**WHAT YOU HAVE TO DO:** One part of the entries below is wanted: the lines from the one containing "refine h1.trans ?_" through the one containing "calc _ ≤ t ^". Write those out exactly and nothing else.

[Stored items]
[Start of section]

/-! ## §2 The `∀ε` periodic softness from the tube volume law -/

/-- ★★ **`ToronTubeVolumeLaw → PeriodicSoftnessEps`**: for every `ε > 0` there are `a > 0`, `β₀`, `L₀` with
`12βL⁴ − 9L⁴ + 3/2 − ε ≤ β·(log W₀)′(β)` for `β ≥ β₀`, `L₀ ≤ L ≤ β^a` (`W₀(b) = TT.sectorWeight b (2L−1) 0 1`).  The argument is
✓`Theses.ToronValleyVolume.closes` verbatim (localisation by ✓`lojasiewiczLocalise_proof`, mean bound by ✓`toronValleyVolume_tauberMeanUpper_proof`,
conversion by ✓`deficitFormZero`) with the Tauberian error made `≤ ε` by `tauberError_le`.  Conditional on the OPEN crux ⟨24497⟩.
[cite: MontvayMunster1994, (3.145)] [cite: Luscher1983, §2] -/
theorem periodicSoftnessEps_of_toronTubeVolumeLaw
    (hV : Summit.QuantumFields.YangMills.Theses.ToronValleyVolume.ToronTubeVolumeLaw) :
    ∀ ε : ℝ, 0 < ε → ∃ a : ℝ, 0 < a ∧ ∃ β₀ : ℝ, ∃ L₀ : ℕ, ∀ β : ℝ, β₀ ≤ β → ∀ (L : ℕ) [NeZero L], L₀ ≤ L → (L : ℝ) ≤ β ^ a →
      12 * β * (L : ℝ) ^ 4 - 9 * (L : ℝ) ^ 4 + 3 / 2 - ε ≤
        β * deriv (fun b : ℝ => Real.log (TT.sectorWeight (L := L) b (2 * L - 1) (fun _ => false) (fun _ _ => (1 : ℝ)))) β := by
  intro ε hε
  have hD := Summit.QuantumFields.YangMills.Theorems.VirialFluxGap.RingDeficit.deficitFormZero
  have hG := Summit.QuantumFields.YangMills.Theorems.ToronValleyVolume.lojasiewiczLocalise_proof
  have hT := Summit.QuantumFields.YangMills.Theorems.ToronValleyVolume.toronValleyVolume_tauberMeanUpper_proof
  obtain ⟨p, hp, K₁, hK₁, q₁, hq₁, θ, hθ, hθ1, v, e, c, L₁, hV⟩ := hV
  obtain ⟨α, hα, hα1, K, hK, q, hq, L₂, hG⟩ := hG
  -- the single worst constant `K' L^{q'}` with `K' = K₁ + K + K^{1/α}`, `q' = q₁ + q + (q + p)/α`
  have hKα : 0 < K ^ (1 / α) := Real.rpow_pos_of_pos hK _
  have hK'0 : 0 < K₁ + K + K ^ (1 / α) := by positivity
  have hαinv : 0 ≤ 1 / α := by positivity
  have hqpα : 0 ≤ (q + p) / α := by positivity
  have hq'0 : 0 ≤ q₁ + q + (q + p) / α := by positivity
  obtain ⟨a₀, ha₀, β₀, hW⟩ :=
    Summit.QuantumFields.YangMills.Theorems.VirialFluxGapPeriodicSoftnessWindow.stub_windowArithmeticZero (K₁ + K + K ^ (1 / α))
      (q₁ + q + (q + p) / α) θ hK'0 hq'0 hθ hθ1
  obtain ⟨β₁, hErr⟩ := tauberError_le (ε := ε) hK'0 hq'0 hθ hθ1 hε
  set a : ℝ := min a₀ (θ / (4 * (q₁ + q + (q + p) / α + 10))) with hadef
  have ha : 0 < a := lt_min ha₀ (by positivity)
  refine ⟨a, ha, max (max β₀ β₁) 1, max (max L₁ L₂) 1, ?_⟩
  intro β hβ L _ hL hLwin
  have hββ₀ : β₀ ≤ β := le_trans (le_trans (le_max_left _ _) (le_max_left _ _)) hβ
  have hββ₁ : β₁ ≤ β := le_trans (le_trans (le_max_right _ _) (le_max_left _ _)) hβ
  have hβ1 : (1 : ℝ) ≤ β := le_trans (le_max_right _ _) hβ
  have hL₁ : L₁ ≤ L := le_trans (le_trans (le_max_left _ _) (le_max_left _ _)) hL
  have hL₂ : L₂ ≤ L := le_trans (le_trans (le_max_right _ _) (le_max_left _ _)) hL
  have hL1 : 1 ≤ L := le_trans (le_max_right _ _) hL
  have hLr : (1 : ℝ) ≤ (L : ℝ) := by exact_mod_cast hL1
  have hL0 : (0 : ℝ) < (L : ℝ) := by linarith
  -- the two windows
  have hLwin₀ : (L : ℝ) ≤ β ^ a₀ := hLwin.trans (Real.rpow_le_rpow_of_exponent_le hβ1 (min_le_left _ _))
  have hLwin₁ : (L : ℝ) ≤ β ^ (θ / (4 * (q₁ + q + (q + p) / α + 10))) :=
    hLwin.trans (Real.rpow_le_rpow_of_exponent_le hβ1 (min_le_right _ _))
  obtain ⟨hvpos, hepos, hlogv, hvol⟩ := hV L hL₁
  have hGL := hG L hL₂
  obtain ⟨hmeas, hnonneg, hvir⟩ := hD L
  -- monomial bookkeeping
  set κ' : ℝ := (K₁ + K + K ^ (1 / α)) * (L : ℝ) ^ (q₁ + q + (q + p) / α) with hκ'def
  have hκ'pos : 0 < κ' := by positivity
  have hLq₁ : (L : ℝ) ^ q₁ ≤ (L : ℝ) ^ (q₁ + q + (q + p) / α) := Real.rpow_le_rpow_of_exponent_le hLr (by linarith)
  have hLq : (L : ℝ) ^ q ≤ (L : ℝ) ^ (q₁ + q + (q + p) / α) := Real.rpow_le_rpow_of_exponent_le hLr (by linarith)
  have hL2 : (L : ℝ) ^ ((q + p) / α) ≤ (L : ℝ) ^ (q₁ + q + (q + p) / α) :=
    Real.rpow_le_rpow_of_exponent_le hLr (by linarith)
  have hκ₁ : K₁ * (L : ℝ) ^ q₁ ≤ κ' := mul_le_mul (by linarith [hKα.le]) hLq₁ (by positivity) hK'0.le
  have hκ₂ : K * (L : ℝ) ^ q ≤ κ' := mul_le_mul (by linarith [hKα.le]) hLq (by positivity) hK'0.le
  have hKLqp : 0 < K * (L : ℝ) ^ (q + p) := by positivity
  have hpow : (K * (L : ℝ) ^ (q + p)) ^ (1 / α) = K ^ (1 / α) * (L : ℝ) ^ ((q + p) / α) := by
    rw [Real.mul_rpow hK.le (by positivity), ← Real.rpow_mul hL0.le]
    congr 2
    field_simp
  have hκ₃ : (K * (L : ℝ) ^ (q + p)) ^ (1 / α) ≤ κ' := by
    rw [hpow]; exact mul_le_mul (by linarith) hL2 (by positivity) hK'0.le
  have hκ₁pos : 0 < K₁ * (L : ℝ) ^ q₁ := by positivity
  have hκ₂pos : 0 < K * (L : ℝ) ^ q := by positivity
  have hκ₃pos : 0 < (K * (L : ℝ) ^ (q + p)) ^ (1 / α) := Real.rpow_pos_of_pos hKLqp _
  have hLp : 0 < (L : ℝ) ^ p := by positivity
  have hlogv' : |Real.log (v L)| ≤ κ' := hlogv.trans hκ₁
  -- localisation: on `(0, κ'⁻¹]` the sublevel set lies inside the tube, so the tube law is the global law
  have hvol' : ∀ t : ℝ, 0 < t → t ≤ κ'⁻¹ →
      κ'⁻¹ ≤ e L * Real.log t⁻¹ + c L ∧
      |(Summit.QuantumFields.YangMills.Theorems.VirialFluxGap.RingDeficit.ringMeasure L).real
          {P | Summit.QuantumFields.YangMills.Theorems.VirialFluxGap.RingDeficit.ringDeficit L (fun _ => false) P ≤ t} /
          (v L * t ^ (9 * (L : ℝ) ^ 4 - 3 / 2) * (e L * Real.log t⁻¹ + c L)) - 1| ≤ κ' * t ^ θ := by
    intro t ht htle
    have ht₁ : t ≤ (K₁ * (L : ℝ) ^ q₁)⁻¹ := htle.trans (inv_anti₀ hκ₁pos hκ₁)
    have ht₂ : t ≤ (K * (L : ℝ) ^ q)⁻¹ := htle.trans (inv_anti₀ hκ₂pos hκ₂)
    have ht₃ : t ≤ ((K * (L : ℝ) ^ (q + p)) ^ (1 / α))⁻¹ := htle.trans (inv_anti₀ hκ₃pos hκ₃)
    obtain ⟨hlow, h⟩ := hvol t ht ht₁
    refine ⟨(inv_anti₀ hκ₁pos hκ₁).trans hlow, ?_⟩
    rw [Set.inter_eq_left.mpr] at h
    · exact h.trans (mul_le_mul_of_nonneg_right hκ₁ (Real.rpow_nonneg ht.le θ))
    · intro P hP
      simp only [Set.mem_setOf_eq] at hP ⊢
      have h1 := hGL P (hP.trans ht₂)
      refine h1.trans ?_
      have hFα : (Summit.QuantumFields.YangMills.Theorems.VirialFluxGap.RingDeficit.ringDeficit L (fun _ => false) P) ^ α ≤
          (K * (L : ℝ) ^ (q + p))⁻¹ := by
        calc _ ≤ t ^ α := Real.rpow_le_rpow (hnonneg P) hP hα.le
          _ ≤ (((K * (L : ℝ) ^ (q + p)) ^ (1 / α))⁻¹) ^ α := Real.rpow_le_rpow ht.le ht₃ hα.le
          _ = (K * (L : ℝ) ^ (q + p))⁻¹ := by
              rw [Real.inv_rpow hκ₃pos.le, ← Real.rpow_mul hKLqp.le]
              have : 1 / α * α = 1 := by field_simp
              rw [this, Real.rpow_one]
      calc K * (L : ℝ) ^ q * _ ≤ K * (L : ℝ) ^ q * (K * (L : ℝ) ^ (q + p))⁻¹ :=
            mul_le_mul_of_nonneg_left hFα hκ₂pos.le
        _ = ((L : ℝ) ^ p)⁻¹ := by
            rw [Real.rpow_add hL0]
            field_simp
  -- the window arithmetic, the Tauberian mean bound and the `ε`-error
  obtain ⟨hβ2, hy, hthr, -⟩ := hW β hββ₀ L hL1 hLwin₀ (Real.log (v L)) hlogv'
  have herr := hErr β hββ₁ L hL1 hLwin₁
  have hβpos : 0 < β := by linarith
  have hρ : (1 : ℝ) ≤ 9 * (L : ℝ) ^ 4 - 3 / 2 := by
    have h4 : (1 : ℝ) ≤ (L : ℝ) ^ 4 := one_le_pow₀ hLr
    linarith
  haveI : MeasureTheory.IsProbabilityMeasure (Summit.QuantumFields.YangMills.Theorems.FemtoTransferGap.TT.gaugeMeasure L) :=
    Summit.QuantumFields.YangMills.Theorems.FemtoTransferGap.TT.isProbabilityMeasure_gaugeMeasure (L := L)
  haveI : MeasureTheory.IsProbabilityMeasure (Summit.QuantumFields.YangMills.Theorems.VirialFluxGap.RingDeficit.ringMeasure L) := by
    unfold Summit.QuantumFields.YangMills.Theorems.VirialFluxGap.RingDeficit.ringMeasure; infer_instance
  have hT' := hT _ (Summit.QuantumFields.YangMills.Theorems.VirialFluxGap.RingDeficit.ringMeasure L)
    (Summit.QuantumFields.YangMills.Theorems.VirialFluxGap.RingDeficit.ringDeficit L (fun _ => false)) (9 * (L : ℝ) ^ 4 - 3 / 2)
    (v L) (e L) (c L) κ' θ κ'⁻¹ κ'⁻¹
    hmeas hnonneg hρ hvpos hepos hκ'pos.le hθ hθ1 (inv_pos.mpr hκ'pos) (inv_pos.mpr hκ'pos) hvol' β hβ2 hy hthr
  rw [hvir β hβpos]
  linarith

[End of section]

**REPLY:**
      refine h1.trans ?_
      have hFα : (Summit.QuantumFields.YangMills.Theorems.VirialFluxGap.RingDeficit.ringDeficit L (fun _ => false) P) ^ α ≤
          (K * (L : ℝ) ^ (q + p))⁻¹ := by
        calc _ ≤ t ^ α := Real.rpow_le_rpow (hnonneg P) hP hα.le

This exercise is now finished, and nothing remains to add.